Anthropic enforces rate limits at the API tier level, not per-model. Limits are measured in three dimensions: requests per minute (RPM), input tokens per minute (ITPM), and output tokens per minute (OTPM). Upgrading tiers increases all three.

API Tier	Qualification	RPM (claude-sonnet)	Input TPM	Output TPM	Daily Token Limit
Free Tier New API accounts, no spend	New account creation	5 RPM	25K ITPM	5K OTPM	300K / day
Build Tier 1 After first $5 spend	$5 total API spend	50 RPM	50K ITPM	10K OTPM	1M / day
Build Tier 2 30 days + $50 spend	30-day account + $50 spend	1,000 RPM	80K ITPM	16K OTPM	10M / day
Build Tier 3 90 days + $500 spend	90-day account + $500 spend	2,000 RPM	160K ITPM	32K OTPM	30M / day
Build Tier 4 After $5,000 spend	$5,000 cumulative API spend	4,000 RPM	400K ITPM	80K OTPM	300M / day
Scale / Enterprise Negotiated	Custom commercial agreement	Custom (10K+ RPM)	Custom	Custom	Effectively unlimited

Note: RPM figures are approximate and Anthropic adjusts limits based on account standing, model selection, and capacity. Always check your actual limits via the Anthropic Console or the API response headers (x-ratelimit-limit-requests).

Rate Limits by Model (Build Tier 2 Example)

Different models have different per-model rate limits within the same API tier. Haiku has higher RPM allowances than Sonnet, which is higher than Opus. This reflects compute cost and capacity allocation.

Model	RPM (Tier 2)	Input TPM	Output TPM	Max Context / Call	Max Output / Call
claude-haiku-4-5	1,000 RPM	800K ITPM	80K OTPM	200,000 tokens	8,192 tokens
claude-sonnet-4-6	1,000 RPM	80K ITPM	16K OTPM	200,000 tokens	8,192 tokens
claude-opus-4-6	500 RPM	40K ITPM	8K OTPM	200,000 tokens	8,192 tokens
claude-opus-4-6 Extended Thinking	200 RPM	40K ITPM	8K OTPM	200,000 tokens	64,000 tokens (incl. thinking)
Batch API (any model)	100 batches / day	Unconstrained by RPM	N/A	200,000 tokens / request	8,192 tokens

claude.ai Subscription Message Limits

Rate limits on claude.ai are measured in "messages" or "usage credits" rather than tokens. The limits reset every 8 hours on Pro and Max plans. Enterprise has no usage limits.

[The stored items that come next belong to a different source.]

/-! ### §5 The direction index: the scalar factors on the vector-field carrier `UT (n·N) × Fin (d+1)` of (1.128) -/

/-- **`G′Q′^*` ON THE VECTOR-FIELD CARRIER**: `h128_of_constituents` indexes the fine side by `UT N′ × Fin (d+1)` (site,
direction; `πf = Prod.fst`), the operator `P` of `∂P∂^*` acting on SCALAR functions (`λ` on `T_ξ`); a scalar is carried
on the direction component `0`, so `G′Q′^*` becomes the padded matrix `((x,μ), k) ↦ [μ = 0]·KRe(x,k)` (and `∂` the
successor's `((x,μ),(z,λ)) ↦ [λ = 0]·∂_μ(x,z)`). [folklore] -/
def KReV (n : ℕ) [NeZero n] (a : ℝ) (N : Fin (d + 1) → ℕ) :
    Matrix (UT (fun i => n * N i) × Fin (d + 1)) (Idx N) ℝ :=
  Matrix.of fun p k => if p.2 = 0 then KRe n a N (UT.toSite (fun i => n * N i) p.1) k else 0

/-- **`Q′G′` ON THE VECTOR-FIELD CARRIER**: `(k, (x,μ)) ↦ [μ = 0]·QGRe(k,x)`. [folklore] -/
def QGReV (n : ℕ) [NeZero n] (a : ℝ) (N : Fin (d + 1) → ℕ) :
    Matrix (Idx N) (UT (fun i => n * N i) × Fin (d + 1)) ℝ :=
  Matrix.of fun k p => if p.2 = 0 then QGRe n a N k (UT.toSite (fun i => n * N i) p.1) else 0

/-- the padded product is the scalar product: `QGReV · KReV = QGRe · KRe`. [folklore] -/
theorem QGReV_mul_KReV (n : ℕ) [NeZero n] (a : ℝ) (N : Fin (d + 1) → ℕ) :
    QGReV n a N * KReV n a N = QGRe n a N * KRe n a N := by
  ext k k'
  simp only [Matrix.mul_apply, QGReV, KReV, Matrix.of_apply]
  rw [Fintype.sum_prod_type]
  have hsum : ∀ x : UT (fun i => n * N i), ∑ μ : Fin (d + 1),
      (if μ = 0 then QGRe n a N k (UT.toSite (fun i => n * N i) x) else 0)
        * (if μ = 0 then KRe n a N (UT.toSite (fun i => n * N i) x) k' else 0)
      = QGRe n a N k (UT.toSite (fun i => n * N i) x) * KRe n a N (UT.toSite (fun i => n * N i) x) k' := by
    intro x
    rw [Finset.sum_eq_single (0 : Fin (d + 1))]
    · rw [if_pos rfl, if_pos rfl]
    · intro μ _ hμ
      rw [if_neg hμ, zero_mul]
    · intro h
      exact absurd (Finset.mem_univ _) h
  simp_rw [hsum]
  rfl

/-- **`hM` ON THE VECTOR-FIELD CARRIER**: `QGReV · 1 · 1 · KReV = qggqRe`, hence coercive with the constant of
`coercive_factorised`. [folklore] -/
theorem QGReV_one_one_KReV (n : ℕ) [NeZero n] (hn1 : 1 ≤ n) (a : ℝ) (ha : 0 < a) {N : Fin (d + 1) → ℕ}
    (hN : ∀ i, 1 ≤ N i) :
    QGReV n a N * (1 : Matrix (UT (fun i => n * N i) × Fin (d + 1)) (UT (fun i => n * N i) × Fin (d + 1)) ℝ)
        * (1 : Matrix (UT (fun i => n * N i) × Fin (d + 1)) (UT (fun i => n * N i) × Fin (d + 1)) ℝ) * KReV n a N
      = qggqRe n a N := by
  rw [Matrix.mul_one, Matrix.mul_one, QGReV_mul_KReV, QGRe_mul_KRe n hn1 a ha hN]

/-- **`hBst` ON THE VECTOR-FIELD CARRIER** (rows positioned by `Prod.fst`, columns by `corner`). [folklore] -/
theorem KReV_posDecay {n : ℕ} [NeZero n] {a : ℝ} {N : Fin (d + 1) → ℕ} [∀ i, NeZero (N i)] {C δ : ℝ}
    (h : PosDecay (fun x y : UT (fun i => n * N i) => dist x y) (fineSite n N) (corner n N) (KRe n a N) C δ) :
    PosDecay (fun x y : UT (fun i => n * N i) => dist x y) Prod.fst (corner n N) (KReV n a N) C δ := by
  refine ⟨h.1, fun p k => ?_⟩
  show |KReV n a N p k| ≤ C * Real.exp (-(δ * dist p.1 (corner n N k)))
  have hp := h.2 (UT.toSite (fun i => n * N i) p.1) k
  by_cases hμ : p.2 = 0
  · simp only [KReV, Matrix.of_apply, if_pos hμ]
    exact hp
  · simp only [KReV, Matrix.of_apply, if_neg hμ, abs_zero]
    exact mul_nonneg h.1 (Real.exp_pos _).le

/-- **`hB` ON THE VECTOR-FIELD CARRIER** (rows positioned by `corner`, columns by `Prod.fst`). [folklore] -/
theorem QGReV_posDecay {n : ℕ} [NeZero n] {a : ℝ} {N : Fin (d + 1) → ℕ} [∀ i, NeZero (N i)] {C δ : ℝ}
    (h : PosDecay (fun x y : UT (fun i => n * N i) => dist x y) (corner n N) (fineSite n N) (QGRe n a N) C δ) :
    PosDecay (fun x y : UT (fun i => n * N i) => dist x y) (corner n N) Prod.fst (QGReV n a N) C δ := by
  refine ⟨h.1, fun k p => ?_⟩
  show |QGReV n a N k p| ≤ C * Real.exp (-(δ * dist (corner n N k) p.1))
  have hp := h.2 k (UT.toSite (fun i => n * N i) p.1)
  by_cases hμ : p.2 = 0
  · simp only [QGReV, Matrix.of_apply, if_pos hμ]
    exact hp
  · simp only [QGReV, Matrix.of_apply, if_neg hμ, abs_zero]
    exact mul_nonneg h.1 (Real.exp_pos _).le

/-- **THE INPUTS OF `h128_of_constituents` IN THE MULTIPLIER MODEL** — with `ι = UT (n·N) × Fin (d+1)` (`πf = Prod.fst`),
`κ = Π_μ Fin N_μ` (`σ = corner`, fibres `≤ 1`: `fibre_card_corner`), `G := 1`, `B := QGReV`, `Bst := KReV`: for
`0 < a₋ ≤ a₊` there are `κ₀ > 0`, `C ≥ 0`, `γ₀ > 0` such that for all `n = L^k ≥ 1`, `a ∈ [a₋,a₊]`, `N`, with the rate
`δ = κ₀/((d+1)n)`, the hypotheses `hG`, `hB`, `hBst`, `hco` of `B5Decay126.h128_of_constituents` hold — leaving as inputs
of the torus-model (1.128) leaf ONLY the `∂`-kernels `D, D′` (finite range) and the Dirichlet-form operator `Dg`.
[cite: Balaban1984PropagatorsI, (1.128) p.38 with (1.126) p.38 ("from the representation P = G′Q′*(Q′G′²Q′*)⁻¹Q′G′,
from Lemma 2.4 of [2], and the representation (1.45)")] -/
theorem inputs128_multiplier (d : ℕ) (aminus aplus : ℝ) (ha : 0 < aminus) :
    ∃ κ₀ C γ₀ : ℝ, 0 < κ₀ ∧ 0 ≤ C ∧ 0 < γ₀ ∧ ∀ (n : ℕ) [NeZero n], 1 ≤ n → ∀ a : ℝ, aminus ≤ a → a ≤ aplus →
      ∀ (N : Fin (d + 1) → ℕ) [∀ i, NeZero (N i)],
        PosDecay (fun x y : UT (fun i => n * N i) => dist x y) Prod.fst Prod.fst
            (1 : Matrix (UT (fun i => n * N i) × Fin (d + 1)) (UT (fun i => n * N i) × Fin (d + 1)) ℝ) 1
            (κ₀ / ((d + 1) * n)) ∧
          PosDecay (fun x y : UT (fun i => n * N i) => dist x y) (corner n N) Prod.fst (QGReV n a N) C
            (κ₀ / ((d + 1) * n)) ∧
          PosDecay (fun x y : UT (fun i => n * N i) => dist x y) Prod.fst (corner n N) (KReV n a N) C
            (κ₀ / ((d + 1) * n)) ∧
          QGQInverse.Coercive
            (QGReV n a N
              * (1 : Matrix (UT (fun i => n * N i) × Fin (d + 1)) (UT (fun i => n * N i) × Fin (d + 1)) ℝ)
              * (1 : Matrix (UT (fun i => n * N i) × Fin (d + 1)) (UT (fun i => n * N i) × Fin (d + 1)) ℝ)
              * KReV n a N) γ₀ := by
  obtain ⟨κ₀, C, γ₀, hκ, hC, hγ, h⟩ := inputs126_multiplier d aminus aplus ha
  refine ⟨κ₀, C, γ₀, hκ, hC, hγ, fun n _ hn1 a ha1 ha2 N _ => ?_⟩
  obtain ⟨-, hB, hBst, hco⟩ := h n hn1 a ha1 ha2 N
  refine ⟨posDecay_one _ _, QGReV_posDecay hB, KReV_posDecay hBst, ?_⟩
  rw [QGReV_one_one_KReV n hn1 a (lt_of_lt_of_le ha ha1) (UT.one_le N)]
  rw [QGRe_one_one_KRe n hn1 a (lt_of_lt_of_le ha ha1) (UT.one_le N)] at hco
  exact hco


/-! ### §6 (1.126) in the torus multiplier model: only the `∂`-kernels remain as inputs -/

/-- the identity matrix on the vector-field carrier (the engine's `G`, here `:= 1`). [folklore] -/
abbrev OneV (n : ℕ) (N : Fin (d + 1) → ℕ) :
    Matrix (UT (fun i => n * N i) × Fin (d + 1)) (UT (fun i => n * N i) × Fin (d + 1)) ℝ := 1

/-- the inverse in the padded factorisation is pv17's real kernel: `(QGReV·1·1·KReV)⁻¹ = kerRe = Re 𝒢^M`. [folklore] -/
theorem inv_padded (n : ℕ) [NeZero n] (hn1 : 1 ≤ n) (a : ℝ) (ha : 0 < a) {N : Fin (d + 1) → ℕ}
    (hN : ∀ i, 1 ≤ N i) : (QGReV n a N * OneV n N * OneV n N * KReV n a N)⁻¹ = kerRe n a N := by
  rw [OneV, QGReV_one_one_KReV n hn1 a ha hN, qggqRe_inv n hn1 a ha hN]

Plan	Daily Messages (approx.)	Reset Period	Opus 4.6 Access	Extended Thinking
Claude Free	~20-30 / day Varies by model & length	Daily reset	Limited	No
Claude Pro ($20/mo)	~5× Free Priority queue access	8 hours	Yes	Yes (limited)
Claude Max ($100/mo)	~20× Free Full Opus priority	8 hours	Yes (priority)	Yes
Claude Team ($30/user)	~5× Free per seat	8 hours	Yes	Yes
Claude Enterprise	Unlimited	N/A	Yes	Yes

Message counts are approximate. Anthropic does not publish exact message limits publicly — they depend on message length and model complexity. Longer messages with large file attachments consume more "credits" than short text queries.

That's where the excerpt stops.